Add global lex_attrs

2017-05-09 00:41:53 +02:00 · 2017-05-09 00:41:53 +02:00 · e666f14d20
parent 41972c43fe
commit e666f14d20
1 changed files with 134 additions and 0 deletions
--- a/spacy/lang/lex_attrs.py
+++ b/spacy/lang/lex_attrs.py
@ -0,0 +1,134 @@
+# coding: utf8
+from __future__ import unicode_literals
+
+import unicodedata
+import regex as re
+
+
+_like_email = re.compile(r'([a-zA-Z0-9_.+-]+@[a-zA-Z0-9-]+\.[a-zA-Z0-9-.]+)').match
+
+
+def is_alpha(text):
+    return text.isalpha()
+
+
+def is_digit(text):
+    return text.isdigit()
+
+
+def is_punct(text):
+    for char in text:
+        if not unicodedata.category(char).startswith('P'):
+            return False
+    return True
+
+
+def is_space(text):
+    return text.isspace()
+
+
+def is_ascii(text):
+    for char in text:
+        if ord(char) >= 128:
+            return False
+    return True
+
+
+def is_bracket(text):
+    brackets = ('(',')','[',']','{','}','<','>')
+    return text in brackets
+
+
+def is_quote(text):
+    quotes = ('"',"'",'`','«','»','‘','’','‚','‛','“','”','„','‟','‹','›','❮','❯',"''",'``')
+    return text in quotes
+
+
+def is_left_punct(text):
+    left_punct = ('(','[','{','<','"',"'",'«','‘','‚','‛','“','„','‟','‹','❮','``')
+    return text in left_punct
+
+
+def is_right_punct(text):
+    right_punct = (')',']','}','>','"',"'",'»','’','”','›','❯',"''")
+    return text in right_punct
+
+
+def is_title(text):
+    return text.istitle()
+
+
+def is_lower(text):
+    return text.islower()
+
+
+def is_upper(text):
+    return text.isupper()
+
+
+def like_email(text):
+    return _like_email(text)
+
+
+def like_url(text):
+    TLDs = set('com|org|edu|gov|net|mil|aero|asia|biz|cat|coop|info|int|jobs|'
+               'mobi|museum|name|pro|tel|travel|xxx|ac|ad|ae|af|ag|ai|al|am|an|'
+               'ao|aq|ar|as|at|au|aw|ax|az|ba|bb|bd|be|bf|bg|bh|bi|bj|bm|bn|bo|'
+               'br|bs|bt|bv|bw|by|bz|ca|cc|cd|cf|cg|ch|ci|ck|cl|cm|cn|co|cr|cs|'
+               'cu|cv|cx|cy|cz|dd|de|dj|dk|dm|do|dz|ec|ee|eg|eh|er|es|et|eu|fi|'
+               'fj|fk|fm|fo|fr|ga|gb|gd|ge|gf|gg|gh|gi|gl|gm|gn|gp|gq|gr|gs|gt|'
+               'gu|gw|gy|hk|hm|hn|hr|ht|hu|id|ie|il|im|in|io|iq|ir|is|it|je|jm|'
+               'jo|jp|ke|kg|kh|ki|km|kn|kp|kr|kw|ky|kz|la|lb|lc|li|lk|lr|ls|lt|'
+               'lu|lv|ly|ma|mc|md|me|mg|mh|mk|ml|mm|mn|mo|mp|mq|mr|ms|mt|mu|mv|'
+               'mw|mx|my|mz|na|nc|ne|nf|ng|ni|nl|no|np|nr|nu|nz|om|pa|pe|pf|pg|'
+               'ph|pk|pl|pm|pn|pr|ps|pt|pw|py|qa|re|ro|rs|ru|rw|sa|sb|sc|sd|se|'
+               'sg|sh|si|sj|sk|sl|sm|sn|so|sr|ss|st|su|sv|sy|sz|tc|td|tf|tg|th|'
+               'tj|tk|tl|tm|tn|to|tp|tr|tt|tv|tw|tz|ua|ug|uk|us|uy|uz|va|vc|ve|'
+               'vg|vi|vn|vu|wf|ws|ye|yt|za|zm|zw'.split('|'))
+    # We're looking for things that function in text like URLs.
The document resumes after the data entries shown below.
import Literature.MathematicalPhysics.QuantumFieldTheory.Balaban1983to89.Node00.OpsYOps312OfRecordPar
import Literature.MathematicalPhysics.QuantumFieldTheory.Balaban1983to89.B9LettersZCFieldsAtPins
import Literature.MathematicalPhysics.QuantumFieldTheory.Balaban1983to89.B9BackgroundsKLevelV1R

/-!
# BalabanUVNodes ∕ N06 ([B9], `Dag.B9_main`) — CASCADE-K PIECE K2 (director-ym №383): THE DISPLAYED LAWS OF THE ROWS-20∕21 ASSEMBLER
# `…N06Thm312313AtPinsStateSUCLEPar.t312_t313_of_pins_stateSUCLE_par` AT A GENERIC AVERAGING PAIR AND AT THE KNIT PAIR OF RECORD — PART 1: the law `hC1T` (`C₁(U)` is its own counting transpose; the law `hqK` is the sequel
# `…N06Thm312313ParLawsQRow`)

Track A of `YM-PLAN.md` (cell `pub-ymgap`, HUMAN RULING D-0062), node **N06** = [Balaban1985BackgroundPropagators] Thms 3.1–3.15; bundle F7 rows 20–21, seat
`pub-ymgap-dag-n06-l` (g37).  WHY.  The assembler `t312_t313_of_pins_stateSUCLE_par` (this seat, CASCADE-K K2 item 4) turned three pair∕transporter-specific
derivations of face v1.7 into displayed LAWS of the Sect.-D operator record `𝔬12`: `hqK` (the `Q`-letters), `hqsK` (the `Q⋆`-majorant) and
`hC1T : … Reg335 c α₀ U → Reg336 c α₀ U → IsTransposePair ((𝔬12 x).C1 U) ((𝔬12 x).C1 U)` — the symmetry of `C₁ = (𝔮G₁𝔮⋆)⁻¹` (3.132) read in n06-d's real
coordinates, which dag-n06-w5's Schur step `c1_l2_of_c1_2` needs for the block-L² field `c1` of row 21.  THIS FILE inhabits `hC1T` at node00-def-Y's `𝔮`-generic
model `C1coKq … 𝔮 𝔮s parS Gp Δ2` (`Node00.OpsYOps312OfRecordPar` §0, the shape of `pins312Par_of_eq`'s conjunct `hC1co12`): §1 ★ `isTransposePair_C1coKq_of_isSymmTr`
(from `IsSymmTr (QG1QinvQY …)`: w5's `isTransposePair_coordOpK_of_isSymmTr` at the trace basis + `isTransposePair_smul`) and ★★ `isTransposePair_C1coKq_of_laws` (from the
laws def-Y's `QG1QinvQY_isSymmTr` consumes: `U` and the site transporter's legs `G`-valued, `G ≤ U(N)`; `(𝔮, 𝔮⋆)` an adjoint pair at `U`; `G′` and `R` symmetric;
`Δ⁽²⁾(U)` symmetric); §2 ★★★ `isTransposePair_C1coKq_knit_of_laws` — AT THE KNIT PAIR OF RECORD `(qKnitOfRecord, qsKnitOfRecord)` (print's (3.115) letter and its
generic adjoint, `isAdjOnQ_qKnitOfRecord` for free), the knit transporter `parKnitY` and `G′_phys(parKnitY)`: from `U` SU(N)-valued, the knit legs U(N)-valued
(dag-n06-d's law KL1 `lawsK_parKnitY_of_reg335P` on (3.35); F5's `parKnitY_mem_unitary_of_reg335P`) and `Δ⁽²⁾(U)` symmetric — def-Y's `QG1QinvQY_GpPhysY_isSymmTr_parKnitY`;
and ★★★ `hC1T_knit_of_laws` — the certificate's binder shape: at any `𝔬12` pinned by `hC1co12` to the knit model, the law `hC1T` from two displayed member laws
(`hparK` : knit legs U(N)-valued on the classes; `hΔ2` : `Δ⁽²⁾(U)` symmetric for SU(N)-valued `U`).  Today's straight pair is w5's `isTransposePair_C1coK` (unchanged).
HONEST FRAMING.  Kernel bookkeeping over def-Y's symmetric-letter lemmas; the member laws are HYPOTHESES; COUNT-NEUTRAL; nothing of [B9]'s estimates asserted;
N06 NOT discharged; one finite 𝕋⁴ programme at fixed `ε` — NOT continuum, NOT OS, NOT the mass gap ∕ Clay.  0 `def`, 0 `sorry`.
-/

noncomputable section

namespace Summit.QuantumFields.YangMills.BalabanUVNodes.N06Thm312313ParLawsQ

open scoped Matrix.Norms.L2Operator
open Literature.MathematicalPhysics.QuantumFieldTheory.Balaban1983to89
open Literature.MathematicalPhysics.QuantumFieldTheory.Balaban1983to89.Node00
open Literature.MathematicalPhysics.QuantumFieldTheory.Balaban1983to89.B6KLevelCensusIndexV1 (KIdx)
open Literature.MathematicalPhysics.QuantumFieldTheory.Balaban1983to89.B9PinMembersKLevelV1 (MemberY geo9Y bg9Y)
open Literature.MathematicalPhysics.QuantumFieldTheory.Balaban1983to89.B9BackgroundsKLevelV1R (RegFamY bg9YR MemOfFam mem_of_reg335R)
open Literature.MathematicalPhysics.QuantumFieldTheory.Balaban1983to89.B7Prop2SpecialUnitary (specialUnitaryUnits specialUnitaryUnits_le_unitaryUnits)
open Literature.MathematicalPhysics.QuantumFieldTheory.Balaban1983to89.B9CoReadingCoordsTranspose (TrIdx trBasis trBasis_repr_eq_trace isTransposePair_coordOpK_of_isSymmTr)
open Literature.MathematicalPhysics.QuantumFieldTheory.Balaban1983to89.B9CoReadingCoords (XBK coordOpK)
open Literature.MathematicalPhysics.QuantumFieldTheory.Balaban1983to89.B9CoReadingCoordsH (XHK)
open Literature.MathematicalPhysics.QuantumFieldTheory.Balaban1983to89.B9Thm312Whole (Ops)
open Literature.MathematicalPhysics.QuantumFieldTheory.Balaban1983to89.B9Thm37Glue (IsTransposePair)
open Literature.MathematicalPhysics.QuantumFieldTheory.Balaban1983to89.B9Thm37GlueTorusCov (isTransposePair_smul)
open Literature.MathematicalPhysics.QuantumFieldTheory.Balaban1983to89.B9Thm311ReadingCoords (IsSymmTr IsAdjTr)
open Literature.MathematicalPhysics.QuantumFieldTheory.Balaban1983to89.B9Thm39ReadingCoords (cR39)
open Literature.MathematicalPhysics.QuantumFieldTheory.Balaban1983to89.B9B8AveragingJunction (parKnitY)
open Literature.MathematicalPhysics.QuantumFieldTheory.Balaban1983to89.Node00.OpsYOps312OfRecordPar (C1coKq)
open Literature.MathematicalPhysics.QuantumFieldTheory.Balaban1983to89.Node00.OpsYQLetter (QLetterY QsLetterY qKnitOfRecord qsKnitOfRecord isAdjTr_adjTrY)

variable {N : ℕ}

/-! ## §1 The law `hC1T` at a generic averaging pair: `C₁(U)` in coordinates is its own counting transpose when `(𝔮G₁𝔮⋆)⁻¹(U)` is symmetric -/

section Generic

variable {d ℓ : ℕ} {hd : 1 ≤ d + 1} {hL : Odd (ℓ + 1) ∧ 1 < ℓ + 1} {b₀ b₁ : ℝ} (i : KIdx d ℓ hd hL b₀ b₁)
  (B : B9.Backgrounds) (cfg : B.Cfg → CfgY (Matrix (Fin N) (Fin N) ℂ) i)
  (𝔮 : QLetterY (Matrix (Fin N) (Fin N) ℂ) i) (𝔮s : QsLetterY (Matrix (Fin N) (Fin N) ℂ) i)
  (parS : SiteParY (Matrix (Fin N) (Fin N) ℂ) i) (Gp : SiteOpY (Matrix (Fin N) (Fin N) ℂ) i) (Δ2 : BondOpY (Matrix (Fin N) (Fin N) ℂ) i) (U₁ : B.Cfg)

/-- ★ **`C₁(U)` IN COORDINATES IS ITS OWN COUNTING TRANSPOSE WHEN `(𝔮G₁𝔮⋆)⁻¹(U)` IS SYMMETRIC** — def-Y's `𝔮`-generic model `C1coKq = cR39 • coordOpK ((𝔮G₁𝔮⋆)⁻¹(U))`
read through dag-n06-w5's `isTransposePair_coordOpK_of_isSymmTr` at the trace basis. [cite: Balaban1985BackgroundPropagators, (3.132) p.422, p.391 (the L² scalar products), (3.13) p.393] -/
theorem isTransposePair_C1coKq_of_isSymmTr (hC : IsSymmTr (fun _ => (1 : ℝ)) (QG1QinvQY i 𝔮 𝔮s parS Gp Δ2 (cfg U₁))) :
    IsTransposePair (C1coKq i (trBasis N) B cfg 𝔮 𝔮s parS Gp Δ2 U₁) (C1coKq i (trBasis N) B cfg 𝔮 𝔮s parS Gp Δ2 U₁) := by
  unfold C1coKq
  exact isTransposePair_smul (isTransposePair_coordOpK_of_isSymmTr (trBasis N) (trBasis_repr_eq_trace N) _ hC) _

/-- ★★ **THE LAW `hC1T` FROM THE LETTER LAWS** (def-Y's `QG1QinvQY_isSymmTr`): `U` and the site transporter irrelevant beyond `G`-valuedness (`G ≤ U(N)`), `(𝔮, 𝔮⋆)` an
adjoint pair at `U`, `G′(U)` and `R(U)` symmetric, `Δ⁽²⁾(U)` symmetric ⟹ `C₁(U)` in coordinates is its own counting transpose.
[cite: Balaban1985BackgroundPropagators, (3.132) p.422, (3.128)–(3.129) p.421, (3.25) p.394, (3.13) p.393] -/
theorem isTransposePair_C1coKq_of_laws {G : Subgroup (Matrix (Fin N) (Fin N) ℂ)ˣ} (hG : G ≤ B7Prop2Explicit.unitaryUnits (Matrix (Fin N) (Fin N) ℂ))
    (hU : ∀ μ x, cfg U₁ μ x ∈ G) (hQ : IsAdjTr (fun _ => (1 : ℝ)) (fun _ => (1 : ℝ)) (𝔮 (cfg U₁)) (𝔮s (cfg U₁)))
    (hGp : IsSymmTr (fun _ => (1 : ℝ)) (Gp (cfg U₁))) (hR : IsSymmTr (fun _ => (1 : ℝ)) (RY i parS Gp (cfg U₁)))
    (hΔ2 : IsSymmTr (fun _ => (1 : ℝ)) (Δ2 (cfg U₁))) :
    IsTransposePair (C1coKq i (trBasis N) B cfg 𝔮 𝔮s parS Gp Δ2 U₁) (C1coKq i (trBasis N) B cfg 𝔮 𝔮s parS Gp Δ2 U₁) :=
  isTransposePair_C1coKq_of_isSymmTr i B cfg 𝔮 𝔮s parS Gp Δ2 U₁ (QG1QinvQY_isSymmTr i 𝔮 𝔮s parS Gp Δ2 (cfg U₁) hG hU hQ hGp hR hΔ2)

end Generic

/-! ## §2 At the knit pair of record `(qKnitOfRecord, qsKnitOfRecord)`, the knit transporter `parKnitY` and `G′_phys(parKnitY)` -/

section Knit

variable [Nonempty (Fin N)] (θ : Stage3Params)

/-- ★★★ **`hC1T` AT THE KNIT PAIR OF RECORD, FROM TWO MEMBER LAWS** — at an SU(N)-valued background `U` whose knit legs `parKnitY U z w` are U(N)-valued (dag-n06-d's
law KL1 on (3.35), F5's `parKnitY_mem_unitary_of_reg335P`) and with `Δ⁽²⁾(U)` symmetric: `C₁(U) = cR39·coordOpK ((𝔮G₁𝔮⋆)⁻¹(U))` at `(qKnitOfRecord, qsKnitOfRecord, parKnitY,
G′_phys(parKnitY), Δ⁽²⁾)` is its own counting transpose — def-Y's `QG1QinvQY_GpPhysY_isSymmTr_parKnitY` at `G := U(N)` with the adjointness of the knit pair for free
(`qsKnitOfRecord = adjTrY ∘ qKnitOfRecord`, `isAdjTr_adjTrY`). [cite: Balaban1985BackgroundPropagators, (3.132) p.422, (3.115) p.418, (3.13) p.393; Balaban1985Averaging, Prop. 2 p.26] -/
theorem isTransposePair_C1coKq_knit_of_laws (i : KIdx θ.d₆ θ.ℓ₆ θ.hd' θ.hL' θ.b₀ θ.b₁)
    (B : B9.Backgrounds) (cfg : B.Cfg → CfgY (Matrix (Fin N) (Fin N) ℂ) i) (Δ2 : BondOpY (Matrix (Fin N) (Fin N) ℂ) i) (U₁ : B.Cfg)
    (hU : ∀ μ x, cfg U₁ μ x ∈ specialUnitaryUnits (Fin N))
    (hparK : ∀ z w : SiteY i, parKnitY i (cfg U₁) z w ∈ B7Prop2Explicit.unitaryUnits (Matrix (Fin N) (Fin N) ℂ))
    (hΔ2 : IsSymmTr (fun _ => (1 : ℝ)) (Δ2 (cfg U₁))) :
    IsTransposePair
      (C1coKq i (trBasis N) B cfg (qKnitOfRecord N θ i) (qsKnitOfRecord N θ i) (parKnitY i) (GpPhysY i (parKnitY i)) Δ2 U₁)
      (C1coKq i (trBasis N) B cfg (qKnitOfRecord N θ i) (qsKnitOfRecord N θ i) (parKnitY i) (GpPhysY i (parKnitY i)) Δ2 U₁) :=
  isTransposePair_C1coKq_of_isSymmTr i B cfg _ _ _ _ Δ2 U₁
    (QG1QinvQY_GpPhysY_isSymmTr_parKnitY i (G := B7Prop2Explicit.unitaryUnits (Matrix (Fin N) (Fin N) ℂ)) (qKnitOfRecord N θ i) (qsKnitOfRecord N θ i) le_rfl
      (fun μ x => specialUnitaryUnits_le_unitaryUnits (hU μ x)) hparK (isAdjTr_adjTrY (qKnitOfRecord N θ i (cfg U₁))) Δ2 hΔ2)

variable (Mstar : ℕ) {R₁ R₂ : RegFamY θ.d₆ θ.ℓ₆ θ.hd' θ.hL' θ.b₀ θ.b₁ Mstar (Matrix (Fin N) (Fin N) ℂ)} {c : ℝ}

/-- ★★★ **THE CERTIFICATE's BINDER `hC1T` AT THE KNIT PAIR, FROM TWO DISPLAYED MEMBER LAWS**: at any Sect.-D record `𝔬12` whose `C1` is pinned to def-Y's knit model
(`hC1co12`, `Node00.OpsYOps312OfRecordPar.pins312K_of_eq`'s conjunct), over the class-parametric carrier `bg9YR … R₁ R₂` with `R₁` SU(N)-valued (`hGR`), the laws
`hparK` (knit legs U(N)-valued on the classes — dag-n06-d's KL1) and `hΔ2` (`Δ⁽²⁾(U)` symmetric at SU(N)-valued `U` — the C2 programme's `resYOfC2P_Δ2_isSymmTr_SU` ∕
`c2YOfRecord_real_SU` shape) give `t312_t313_of_pins_stateSUCLE_par`'s `hC1T` VERBATIM (any threshold prefix `M12 ∕ a12`).
[cite: Balaban1985BackgroundPropagators, (3.132) p.422, Thm 3.13 p.426, (3.35)–(3.36) p.396; Balaban1985Averaging, Prop. 2 p.26] -/
theorem hC1T_knit_of_laws (hGR : MemOfFam (specialUnitaryUnits (Fin N)) R₁)
    {X12 Y12 W12 : MemberY θ.d₆ θ.ℓ₆ θ.hd' θ.hL' θ.b₀ θ.b₁ Mstar → Type} [∀ x, Fintype (X12 x)] [∀ x, Fintype (Y12 x)] [∀ x, Fintype (W12 x)]
    (𝔬12 : ∀ x : MemberY θ.d₆ θ.ℓ₆ θ.hd' θ.hL' θ.b₀ θ.b₁ Mstar, Ops (geo9Y x) (bg9YR (Matrix (Fin N) (Fin N) ℂ) (specialUnitaryUnits (Fin N)) R₁ R₂ x) (X12 x) (Y12 x) (XHK (TrIdx N) x.toKIdx) (W12 x))
    (Δ2 : ∀ x : MemberY θ.d₆ θ.ℓ₆ θ.hd' θ.hL' θ.b₀ θ.b₁ Mstar, BondOpY (Matrix (Fin N) (Fin N) ℂ) x.toKIdx)
    (hC1co12 : ∀ (x : MemberY θ.d₆ θ.ℓ₆ θ.hd' θ.hL' θ.b₀ θ.b₁ Mstar) (U : (bg9YR (Matrix (Fin N) (Fin N) ℂ) (specialUnitaryUnits (Fin N)) R₁ R₂ x).Cfg),
      (𝔬12 x).C1 U = C1coKq x.toKIdx (trBasis N) (bg9YR (Matrix (Fin N) (Fin N) ℂ) (specialUnitaryUnits (Fin N)) R₁ R₂ x) (fun U => U)
        (qKnitOfRecord N θ x.toKIdx) (qsKnitOfRecord N θ x.toKIdx) (parKnitY x.toKIdx) (GpPhysY x.toKIdx (parKnitY x.toKIdx)) (Δ2 x) U)
    {M12 a12 : ℝ}
    (hparK : ∀ x : MemberY θ.d₆ θ.ℓ₆ θ.hd' θ.hL' θ.b₀ θ.b₁ Mstar, M12 ≤ (geo9Y x).M → ∀ α₀ : ℝ, 0 < α₀ → (geo9Y x).M * α₀ ≤ a12 →
      ∀ U : (bg9YR (Matrix (Fin N) (Fin N) ℂ) (specialUnitaryUnits (Fin N)) R₁ R₂ x).Cfg, (bg9YR (Matrix (Fin N) (Fin N) ℂ) (specialUnitaryUnits (Fin N)) R₁ R₂ x).Reg335 c α₀ U →
        ∀ z w : SiteY x.toKIdx, parKnitY x.toKIdx U z w ∈ B7Prop2Explicit.unitaryUnits (Matrix (Fin N) (Fin N) ℂ))
    (hΔ2 : ∀ (x : MemberY θ.d₆ θ.ℓ₆ θ.hd' θ.hL' θ.b₀ θ.b₁ Mstar) (U : (bg9YR (Matrix (Fin N) (Fin N) ℂ) (specialUnitaryUnits (Fin N)) R₁ R₂ x).Cfg),
      (∀ μ z, U μ z ∈ specialUnitaryUnits (Fin N)) → IsSymmTr (fun _ => (1 : ℝ)) (Δ2 x U)) :
    ∀ x : MemberY θ.d₆ θ.ℓ₆ θ.hd' θ.hL' θ.b₀ θ.b₁ Mstar, M12 ≤ (geo9Y x).M → ∀ α₀ : ℝ, 0 < α₀ → (geo9Y x).M * α₀ ≤ a12 →
      ∀ U : (bg9YR (Matrix (Fin N) (Fin N) ℂ) (specialUnitaryUnits (Fin N)) R₁ R₂ x).Cfg, (bg9YR (Matrix (Fin N) (Fin N) ℂ) (specialUnitaryUnits (Fin N)) R₁ R₂ x).Reg335 c α₀ U →
        (bg9YR (Matrix (Fin N) (Fin N) ℂ) (specialUnitaryUnits (Fin N)) R₁ R₂ x).Reg336 c α₀ U → IsTransposePair ((𝔬12 x).C1 U) ((𝔬12 x).C1 U) := by
  intro x hM α₀ hα ha U hU _
  have hUG : ∀ μ z, U μ z ∈ specialUnitaryUnits (Fin N) := mem_of_reg335R hGR x hU
  rw [hC1co12 x U]
  exact isTransposePair_C1coKq_knit_of_laws θ x.toKIdx (bg9YR (Matrix (Fin N) (Fin N) ℂ) (specialUnitaryUnits (Fin N)) R₁ R₂ x) (fun U => U) (Δ2 x) U hUG
    (hparK x hM α₀ hα ha U hU) (hΔ2 x U hUG)

end Knit

end Summit.QuantumFields.YangMills.BalabanUVNodes.N06Thm312313ParLawsQ

end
So, valid URL
+    # or not, anything they say http:// is going to be good.
+    if text.startswith('http://') or text.startswith('https://'):
+        return True
+    elif text.startswith('www.') and len(text) >= 5:
+        return True
+    if text[0] == '.' or text[-1] == '.':
+        return False
+    for i in range(len(text)):
+        if string[i] == '.':
+            break
+    else:
+        return False
+    tld = string.rsplit('.', 1)[1].split(':', 1)[0]
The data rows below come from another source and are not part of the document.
import Summits.AtomisticToContinuum.BoseEinsteinCondensation.Theses.BECInsertionCorrector
import Summits.AtomisticToContinuum.BoseEinsteinCondensation.Theorems.StaticResponseBound.Negative.Basic
import Literature.MathematicalPhysics.QuantumManyBody.WeightedCorrector
import Literature.MathematicalPhysics.QuantumManyBody.PeriodicBoseGasScatteringODE

/-!
# drefute gen-3 by-products for line `uv-thomson-force-wave` (crux `StaticResponseBound`,
# stmt-AtomisticToContinuum-12057): the kinetic half of the lead's sub-stub `stub_modulationRealForm`
# needs neither reality nor positivity of `Φ`

Mutation finding (drefute generation 3) on the registered sub-stub `stub_modulationRealForm` (S3 helper 1/5):
its hypotheses `(∀ X, Φ.ψ X = ‖Φ.ψ X‖)` and `(∀ X, Φ.ψ X ≠ 0)` are NOT load-bearing for the kinetic term.
If a `C¹` wave function `ψ` is pointwise the complex cast of a real function `f` (`ψ X = (f X : ℂ)`), then `f = re ∘ ψ`
is itself `C¹` and the tree's kinetic density of `ψ` is `ENNReal.ofReal (gradDot f f X)` at every point — whatever
`f` is (here `f = θ·|Φ|`, differentiable or not a priori: differentiability is INHERITED from `ψ`).
-/

noncomputable section

namespace Summit.AtomisticToContinuum.BoseEinsteinCondensation.Theorems.StaticResponseBound.Negative.UvThomsonG3

open MeasureTheory
open scoped ENNReal NNReal BigOperators
open Literature.MathematicalPhysics.QuantumManyBody.BoseGas

variable {N : ℕ}

/-- A complex function that is pointwise a real cast has real part equal to that real function. [folklore] -/
theorem re_comp_eq_of_eq_ofReal {ψ : Config N → ℂ} {f : Config N → ℝ} (h : ∀ X, ψ X = (f X : ℂ)) :
    (fun X => (ψ X).re) = f := by
  funext X
  rw [h X, Complex.ofReal_re]

/-- If `ψ = (f : ℂ)` pointwise and `ψ` is `C¹`, then `f` is `C¹` (as `f = re ∘ ψ`). [folklore] -/
theorem contDiff_of_eq_ofReal {ψ : Config N → ℂ} {f : Config N → ℝ} (hψ : ContDiff ℝ 1 ψ)
    (h : ∀ X, ψ X = (f X : ℂ)) : ContDiff ℝ 1 f := by
  rw [← re_comp_eq_of_eq_ofReal h]
  exact Complex.reCLM.contDiff.comp hψ

/-- If `ψ = (f : ℂ)` pointwise with `f` differentiable at `X`, the Fréchet derivative of `ψ` at `X` is the
complex cast of that of `f`. [folklore] -/
theorem fderiv_apply_of_eq_ofReal {ψ : Config N → ℂ} {f : Config N → ℝ} (h : ∀ X, ψ X = (f X : ℂ))
    {X : Config N} (hf : DifferentiableAt ℝ f X) (e : Config N) :
    fderiv ℝ ψ X e = ((fderiv ℝ f X e : ℝ) : ℂ) := by
  have hψ : ψ = fun Y => Complex.ofRealCLM (f Y) := by
    funext Y
    rw [h Y, Complex.ofRealCLM_apply]
  have hd : HasFDerivAt (fun Y => Complex.ofRealCLM (f Y)) (Complex.ofRealCLM.comp (fderiv ℝ f X)) X :=
    Complex.ofRealCLM.hasFDerivAt.comp X hf.hasFDerivAt
  rw [hψ, hd.fderiv]
  rfl

/-- `(‖a‖₊ : ℝ≥0∞)² = ENNReal.ofReal (a²)` for a real number. [folklore] -/
theorem coe_nnnorm_sq_real (a : ℝ) : ((‖a‖₊ : ℝ≥0∞)) ^ 2 = ENNReal.ofReal (a ^ 2) := by
  rw [← ENNReal.coe_pow, ← sq_abs, ← Real.norm_eq_abs, ← coe_nnnorm, ← NNReal.coe_pow,
    ENNReal.ofReal_coe_nnreal]

/-- **Kinetic density of a real-cast wave function** (mutation lemma for `stub_modulationRealForm`): if
`ψ X = (f X : ℂ)` for all `X` and `ψ` is `C¹`, then `kineticDensity ψ X = ENNReal.ofReal (gradDot f f X)`
for every `X` — no positivity or reality hypothesis on any factor of `f` is needed. [folklore] -/
theorem kineticDensity_eq_ofReal_gradDot {ψ : Config N → ℂ} {f : Config N → ℝ} (hψ : ContDiff ℝ 1 ψ)
    (h : ∀ X, ψ X = (f X : ℂ)) (X : Config N) :
    kineticDensity ψ X = ENNReal.ofReal (gradDot f f X) := by
  have hf : ContDiff ℝ 1 f := contDiff_of_eq_ofReal hψ h
  have hfX : DifferentiableAt ℝ f X := (hf.differentiable one_ne_zero) X
  unfold kineticDensity gradDot pderiv
  rw [ENNReal.ofReal_sum_of_nonneg (fun i _ => Finset.sum_nonneg fun k _ => mul_self_nonneg _)]
  refine Finset.sum_congr rfl fun i _ => ?_
  rw [ENNReal.ofReal_sum_of_nonneg (fun k _ => mul_self_nonneg _)]
  refine Finset.sum_congr rfl fun k _ => ?_
  rw [fderiv_apply_of_eq_ofReal h hfX, Complex.nnnorm_real, coe_nnnorm_sq_real, sq]

/-- The same for the state of the sub-stub: `Ψ.ψ = θ·|Φ|` cast to `ℂ` gives
`kineticDensity Ψ.ψ X = ENNReal.ofReal (gradDot (θ·|Φ|) (θ·|Φ|) X)` with NO hypothesis on `Φ` or `θ`
beyond the pointwise identity (the `C¹` regularity comes from `Ψ`). [folklore] -/
theorem kineticDensity_modulated {L : ℝ} (Φ Ψ : PeriodicTrialState N L) (θ : Config N → ℝ)
    (hΨ : ∀ X, Ψ.ψ X = ((θ X * ‖Φ.ψ X‖ : ℝ) : ℂ)) (X : Config N) :
    kineticDensity Ψ.ψ X =
      ENNReal.ofReal (gradDot (fun Y => θ Y * ‖Φ.ψ Y‖) (fun Y => θ Y * ‖Φ.ψ Y‖) X) :=
  kineticDensity_eq_ofReal_gradDot Ψ.contDiff hΨ X

end Summit.AtomisticToContinuum.BoseEinsteinCondensation.Theorems.StaticResponseBound.Negative.UvThomsonG3

end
+    if tld.endswith('/'):
+        return True
+    if tld.isalpha() and tld in TLDs:
+        return True
+    return False
+
+
+def word_shape(text):
+    if len(text) >= 100:
+        return 'LONG'
+    length = len(text)
+    shape = []
+    last = ''
+    shape_char = ''
+    seq = 0
+    for char in text:
+        if char.isalpha():
+            if char.isupper():
+                shape_char = 'X'
+            else:
+                shape_char = 'x'
+        elif char.isdigit():
+            shape_char = 'd'
+        else:
+            shape_char = char
+        if shape_char == last:
+            seq += 1
+        else:
+            seq = 0
+            last = shape_char
+        if seq < 4:
+            shape.append(shape_char)
+    return ''.join(shape)